▶

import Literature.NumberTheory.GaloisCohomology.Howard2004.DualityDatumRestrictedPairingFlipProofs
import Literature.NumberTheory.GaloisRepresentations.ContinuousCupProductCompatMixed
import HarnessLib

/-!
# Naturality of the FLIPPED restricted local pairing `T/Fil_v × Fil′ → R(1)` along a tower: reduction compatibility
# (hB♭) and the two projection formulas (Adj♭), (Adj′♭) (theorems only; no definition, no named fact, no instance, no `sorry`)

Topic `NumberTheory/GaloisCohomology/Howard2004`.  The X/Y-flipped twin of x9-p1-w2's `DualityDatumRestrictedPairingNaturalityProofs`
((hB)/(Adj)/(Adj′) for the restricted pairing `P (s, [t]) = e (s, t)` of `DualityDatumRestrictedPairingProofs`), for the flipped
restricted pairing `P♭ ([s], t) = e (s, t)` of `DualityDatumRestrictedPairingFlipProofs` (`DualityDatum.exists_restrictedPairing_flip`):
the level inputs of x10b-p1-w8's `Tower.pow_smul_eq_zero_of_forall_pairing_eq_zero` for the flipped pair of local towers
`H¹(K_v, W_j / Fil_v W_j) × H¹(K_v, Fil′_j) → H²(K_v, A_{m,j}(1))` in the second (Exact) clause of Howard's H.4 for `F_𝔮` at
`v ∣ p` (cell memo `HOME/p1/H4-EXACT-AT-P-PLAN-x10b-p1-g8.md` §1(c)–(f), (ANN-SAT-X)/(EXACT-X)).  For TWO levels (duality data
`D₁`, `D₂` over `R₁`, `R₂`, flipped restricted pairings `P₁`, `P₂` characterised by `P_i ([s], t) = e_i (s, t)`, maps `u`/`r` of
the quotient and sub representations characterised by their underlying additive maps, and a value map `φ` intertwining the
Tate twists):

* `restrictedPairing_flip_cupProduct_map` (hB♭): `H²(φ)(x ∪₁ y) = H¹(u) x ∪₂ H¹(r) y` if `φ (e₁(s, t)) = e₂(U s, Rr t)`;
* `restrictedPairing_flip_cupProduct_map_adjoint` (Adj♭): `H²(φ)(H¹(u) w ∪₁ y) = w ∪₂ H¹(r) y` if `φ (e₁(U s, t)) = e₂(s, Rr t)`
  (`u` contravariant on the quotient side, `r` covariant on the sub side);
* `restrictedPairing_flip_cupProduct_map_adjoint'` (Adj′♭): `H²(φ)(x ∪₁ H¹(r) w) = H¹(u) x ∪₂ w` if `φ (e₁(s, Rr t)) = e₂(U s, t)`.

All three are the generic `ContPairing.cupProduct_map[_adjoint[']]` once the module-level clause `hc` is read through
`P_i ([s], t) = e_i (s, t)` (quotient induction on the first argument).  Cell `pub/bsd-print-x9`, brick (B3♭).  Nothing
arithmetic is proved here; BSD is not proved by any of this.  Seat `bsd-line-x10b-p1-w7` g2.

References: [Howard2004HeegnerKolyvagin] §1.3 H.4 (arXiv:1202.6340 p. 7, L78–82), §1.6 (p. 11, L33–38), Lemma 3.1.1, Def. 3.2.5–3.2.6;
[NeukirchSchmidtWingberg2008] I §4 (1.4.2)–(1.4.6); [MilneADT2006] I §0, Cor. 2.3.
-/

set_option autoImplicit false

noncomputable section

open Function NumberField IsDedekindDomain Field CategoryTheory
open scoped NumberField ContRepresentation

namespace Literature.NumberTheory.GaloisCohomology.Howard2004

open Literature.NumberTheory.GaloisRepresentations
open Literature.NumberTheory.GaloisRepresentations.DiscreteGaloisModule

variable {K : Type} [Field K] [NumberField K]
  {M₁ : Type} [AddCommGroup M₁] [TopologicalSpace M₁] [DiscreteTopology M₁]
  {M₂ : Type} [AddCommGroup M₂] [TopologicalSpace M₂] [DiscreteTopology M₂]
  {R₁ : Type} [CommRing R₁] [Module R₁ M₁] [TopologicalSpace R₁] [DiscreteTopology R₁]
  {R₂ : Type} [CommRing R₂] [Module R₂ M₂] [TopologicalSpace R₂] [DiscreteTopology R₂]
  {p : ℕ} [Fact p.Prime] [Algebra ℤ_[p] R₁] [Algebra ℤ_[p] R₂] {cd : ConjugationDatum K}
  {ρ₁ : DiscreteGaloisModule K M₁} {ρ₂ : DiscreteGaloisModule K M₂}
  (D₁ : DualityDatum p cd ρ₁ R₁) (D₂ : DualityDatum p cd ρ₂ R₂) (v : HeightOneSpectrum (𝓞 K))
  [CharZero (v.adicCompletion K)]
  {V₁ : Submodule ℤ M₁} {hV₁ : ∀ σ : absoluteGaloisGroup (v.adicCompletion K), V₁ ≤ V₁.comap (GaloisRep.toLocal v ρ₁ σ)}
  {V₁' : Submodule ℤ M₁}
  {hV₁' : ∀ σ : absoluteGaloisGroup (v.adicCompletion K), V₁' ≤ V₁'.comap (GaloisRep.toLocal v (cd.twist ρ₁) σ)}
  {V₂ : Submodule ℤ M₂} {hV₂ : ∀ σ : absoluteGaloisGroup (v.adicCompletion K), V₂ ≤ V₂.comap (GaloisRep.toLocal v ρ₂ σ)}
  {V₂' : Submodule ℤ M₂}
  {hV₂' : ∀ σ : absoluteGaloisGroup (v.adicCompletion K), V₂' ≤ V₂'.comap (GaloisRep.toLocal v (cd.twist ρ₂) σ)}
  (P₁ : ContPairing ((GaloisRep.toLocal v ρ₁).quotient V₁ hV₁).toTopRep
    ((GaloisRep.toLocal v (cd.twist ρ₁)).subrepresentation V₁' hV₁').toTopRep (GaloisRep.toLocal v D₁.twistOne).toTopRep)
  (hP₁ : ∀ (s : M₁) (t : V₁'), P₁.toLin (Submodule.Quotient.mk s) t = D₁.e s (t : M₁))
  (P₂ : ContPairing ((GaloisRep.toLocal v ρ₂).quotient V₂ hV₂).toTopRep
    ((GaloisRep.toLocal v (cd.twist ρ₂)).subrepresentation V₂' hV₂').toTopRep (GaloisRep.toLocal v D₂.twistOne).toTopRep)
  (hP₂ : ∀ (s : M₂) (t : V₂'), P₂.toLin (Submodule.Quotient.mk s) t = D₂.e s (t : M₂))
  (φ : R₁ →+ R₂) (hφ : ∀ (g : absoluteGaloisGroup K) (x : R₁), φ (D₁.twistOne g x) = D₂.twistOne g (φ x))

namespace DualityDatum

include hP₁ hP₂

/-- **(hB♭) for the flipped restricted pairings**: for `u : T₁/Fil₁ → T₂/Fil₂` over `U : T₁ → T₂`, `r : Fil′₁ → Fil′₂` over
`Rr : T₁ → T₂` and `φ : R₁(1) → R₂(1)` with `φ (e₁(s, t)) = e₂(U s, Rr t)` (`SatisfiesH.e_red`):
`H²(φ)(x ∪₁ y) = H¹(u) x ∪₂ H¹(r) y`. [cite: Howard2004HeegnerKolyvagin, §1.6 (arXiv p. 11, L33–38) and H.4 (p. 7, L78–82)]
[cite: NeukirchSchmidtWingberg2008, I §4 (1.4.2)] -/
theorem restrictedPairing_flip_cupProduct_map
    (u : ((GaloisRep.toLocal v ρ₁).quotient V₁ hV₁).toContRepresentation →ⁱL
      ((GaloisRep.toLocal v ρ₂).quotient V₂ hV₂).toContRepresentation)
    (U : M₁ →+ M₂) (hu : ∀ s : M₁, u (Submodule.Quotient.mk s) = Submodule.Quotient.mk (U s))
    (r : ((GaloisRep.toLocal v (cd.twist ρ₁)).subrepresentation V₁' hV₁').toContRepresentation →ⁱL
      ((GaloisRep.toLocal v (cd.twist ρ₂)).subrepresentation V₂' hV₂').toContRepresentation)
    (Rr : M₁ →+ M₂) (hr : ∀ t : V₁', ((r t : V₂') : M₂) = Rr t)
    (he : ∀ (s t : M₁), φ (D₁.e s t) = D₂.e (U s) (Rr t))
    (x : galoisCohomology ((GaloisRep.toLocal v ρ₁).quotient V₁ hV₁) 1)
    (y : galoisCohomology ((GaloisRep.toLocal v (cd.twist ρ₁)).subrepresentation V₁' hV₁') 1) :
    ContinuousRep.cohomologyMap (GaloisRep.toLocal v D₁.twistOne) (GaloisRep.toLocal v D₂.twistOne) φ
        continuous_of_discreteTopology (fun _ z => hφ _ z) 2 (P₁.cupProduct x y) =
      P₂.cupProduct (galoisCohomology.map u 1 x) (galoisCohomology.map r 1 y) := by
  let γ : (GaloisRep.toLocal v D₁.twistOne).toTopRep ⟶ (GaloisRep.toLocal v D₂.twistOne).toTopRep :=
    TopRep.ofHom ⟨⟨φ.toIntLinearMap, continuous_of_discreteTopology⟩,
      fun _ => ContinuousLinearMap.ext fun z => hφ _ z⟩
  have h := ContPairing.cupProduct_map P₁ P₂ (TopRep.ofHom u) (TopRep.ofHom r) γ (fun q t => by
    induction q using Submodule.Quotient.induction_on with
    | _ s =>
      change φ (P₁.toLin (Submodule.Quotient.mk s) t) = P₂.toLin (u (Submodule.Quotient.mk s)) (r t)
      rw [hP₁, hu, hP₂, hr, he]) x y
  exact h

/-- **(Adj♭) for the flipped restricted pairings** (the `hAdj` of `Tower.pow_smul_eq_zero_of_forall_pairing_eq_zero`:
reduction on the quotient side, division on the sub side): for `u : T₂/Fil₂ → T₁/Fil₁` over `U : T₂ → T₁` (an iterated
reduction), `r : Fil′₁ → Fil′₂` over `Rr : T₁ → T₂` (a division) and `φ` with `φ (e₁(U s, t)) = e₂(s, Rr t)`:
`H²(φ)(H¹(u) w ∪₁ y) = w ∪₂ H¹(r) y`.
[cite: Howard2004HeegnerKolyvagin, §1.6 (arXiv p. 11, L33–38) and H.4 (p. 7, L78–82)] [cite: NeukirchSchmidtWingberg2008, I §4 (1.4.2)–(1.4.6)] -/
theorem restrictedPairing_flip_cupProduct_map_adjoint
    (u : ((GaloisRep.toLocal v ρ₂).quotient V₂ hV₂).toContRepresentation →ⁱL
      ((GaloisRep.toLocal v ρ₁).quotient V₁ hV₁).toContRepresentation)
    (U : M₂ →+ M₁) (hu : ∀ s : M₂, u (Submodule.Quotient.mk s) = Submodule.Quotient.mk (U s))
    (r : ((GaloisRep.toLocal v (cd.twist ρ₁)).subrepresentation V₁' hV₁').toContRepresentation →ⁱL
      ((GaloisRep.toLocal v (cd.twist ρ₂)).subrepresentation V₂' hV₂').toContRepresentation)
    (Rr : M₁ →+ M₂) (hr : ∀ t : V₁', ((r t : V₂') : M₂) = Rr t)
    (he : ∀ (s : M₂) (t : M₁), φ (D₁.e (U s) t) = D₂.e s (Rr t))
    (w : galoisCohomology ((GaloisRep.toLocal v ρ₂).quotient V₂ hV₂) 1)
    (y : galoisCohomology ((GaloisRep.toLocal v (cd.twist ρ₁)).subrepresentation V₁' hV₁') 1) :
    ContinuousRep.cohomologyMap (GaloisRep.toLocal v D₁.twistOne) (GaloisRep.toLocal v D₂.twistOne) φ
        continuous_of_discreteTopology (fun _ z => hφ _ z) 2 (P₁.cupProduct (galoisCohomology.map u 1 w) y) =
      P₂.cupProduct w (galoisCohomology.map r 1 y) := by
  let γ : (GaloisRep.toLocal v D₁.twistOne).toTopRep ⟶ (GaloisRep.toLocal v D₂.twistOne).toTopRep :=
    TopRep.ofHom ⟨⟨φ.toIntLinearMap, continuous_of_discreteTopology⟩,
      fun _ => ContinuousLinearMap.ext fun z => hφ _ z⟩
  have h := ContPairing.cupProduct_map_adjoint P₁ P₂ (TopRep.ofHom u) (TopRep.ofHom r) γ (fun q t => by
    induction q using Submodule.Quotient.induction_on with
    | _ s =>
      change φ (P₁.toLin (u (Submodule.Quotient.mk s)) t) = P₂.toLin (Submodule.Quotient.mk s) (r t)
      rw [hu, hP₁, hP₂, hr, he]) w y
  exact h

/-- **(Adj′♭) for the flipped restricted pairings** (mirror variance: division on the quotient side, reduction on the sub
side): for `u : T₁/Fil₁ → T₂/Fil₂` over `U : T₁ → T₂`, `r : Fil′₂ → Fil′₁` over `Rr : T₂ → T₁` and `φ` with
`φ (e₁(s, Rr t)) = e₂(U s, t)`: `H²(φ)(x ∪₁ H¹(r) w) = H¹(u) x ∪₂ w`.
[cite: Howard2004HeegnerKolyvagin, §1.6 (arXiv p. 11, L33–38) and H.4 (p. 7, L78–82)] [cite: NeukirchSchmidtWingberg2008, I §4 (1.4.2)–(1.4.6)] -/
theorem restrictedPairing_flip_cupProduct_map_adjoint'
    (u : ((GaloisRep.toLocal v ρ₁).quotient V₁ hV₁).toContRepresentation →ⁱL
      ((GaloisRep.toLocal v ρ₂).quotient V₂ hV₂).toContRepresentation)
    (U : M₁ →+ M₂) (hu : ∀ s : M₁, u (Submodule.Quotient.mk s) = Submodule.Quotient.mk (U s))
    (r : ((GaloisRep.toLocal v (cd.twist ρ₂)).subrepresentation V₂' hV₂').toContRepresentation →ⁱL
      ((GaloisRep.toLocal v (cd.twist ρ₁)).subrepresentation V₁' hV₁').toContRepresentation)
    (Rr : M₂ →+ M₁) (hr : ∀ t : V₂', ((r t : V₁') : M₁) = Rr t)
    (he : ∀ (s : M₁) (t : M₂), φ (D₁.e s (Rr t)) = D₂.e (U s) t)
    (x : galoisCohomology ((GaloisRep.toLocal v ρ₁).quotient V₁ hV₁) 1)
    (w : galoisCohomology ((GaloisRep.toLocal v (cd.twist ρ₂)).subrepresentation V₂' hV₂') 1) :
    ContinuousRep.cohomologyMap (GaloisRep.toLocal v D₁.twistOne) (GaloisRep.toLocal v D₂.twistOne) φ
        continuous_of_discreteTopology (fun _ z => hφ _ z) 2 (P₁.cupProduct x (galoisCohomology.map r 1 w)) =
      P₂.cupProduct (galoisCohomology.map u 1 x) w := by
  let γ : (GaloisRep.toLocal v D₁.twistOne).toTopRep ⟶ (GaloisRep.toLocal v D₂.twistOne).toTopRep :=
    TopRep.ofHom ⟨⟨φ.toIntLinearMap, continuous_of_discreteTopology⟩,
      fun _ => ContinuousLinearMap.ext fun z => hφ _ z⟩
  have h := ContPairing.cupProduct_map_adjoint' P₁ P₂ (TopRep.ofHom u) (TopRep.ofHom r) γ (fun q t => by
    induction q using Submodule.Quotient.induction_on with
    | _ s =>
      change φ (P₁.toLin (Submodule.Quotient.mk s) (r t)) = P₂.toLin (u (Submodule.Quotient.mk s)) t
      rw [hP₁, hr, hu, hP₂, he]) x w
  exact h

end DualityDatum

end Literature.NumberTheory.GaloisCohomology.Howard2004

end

◀

# Instructions to follow
Each line from the one containing "(r : ((GaloisRep.toLocal v (cd.twist ρ₂)).subrepresentation" through the last line of the entries is to be copied exactly, with no other lines added.

# Task response
    (r : ((GaloisRep.toLocal v (cd.twist ρ₂)).subrepresentation V₂' hV₂').toContRepresentation →ⁱL
      ((GaloisRep.toLocal v (cd.twist ρ₁)).subrepresentation V₁' hV₁').toContRepresentation)
    (Rr : M₂ →+ M₁) (hr : ∀ t : V₂', ((r t : V₁') : M₁) = Rr t)
    (he : ∀ (s : M₁) (t : M₂), φ (D₁.e s (Rr t)) = D₂.e (U s) t)
    (x : galoisCohomology ((GaloisRep.toLocal v ρ₁).quotient V₁ hV₁) 1)
    (w : galoisCohomology ((GaloisRep.toLocal v (cd.twist ρ₂)).subrepresentation V₂' hV₂') 1) :
    ContinuousRep.cohomologyMap (GaloisRep.toLocal v D₁.twistOne) (GaloisRep.toLocal v D₂.twistOne) φ
        continuous_of_discreteTopology (fun _ z => hφ _ z) 2 (P₁.cupProduct x (galoisCohomology.map r 1 w)) =
      P₂.cupProduct (galoisCohomology.map u 1 x) w := by
  let γ : (GaloisRep.toLocal v D₁.twistOne).toTopRep ⟶ (GaloisRep.toLocal v D₂.twistOne).toTopRep :=
    TopRep.ofHom ⟨⟨φ.toIntLinearMap, continuous_of_discreteTopology⟩,
      fun _ => ContinuousLinearMap.ext fun z => hφ _ z⟩
  have h := ContPairing.cupProduct_map_adjoint' P₁ P₂ (TopRep.ofHom u) (TopRep.ofHom r) γ (fun q t => by
    induction q using Submodule.Quotient.induction_on with
    | _ s =>
      change φ (P₁.toLin (Submodule.Quotient.mk s) (r t)) = P₂.toLin (u (Submodule.Quotient.mk s)) t
      rw [hP₁, hr, hu, hP₂, he]) x w
  exact h

end DualityDatum

end Literature.NumberTheory.GaloisCohomology.Howard2004

end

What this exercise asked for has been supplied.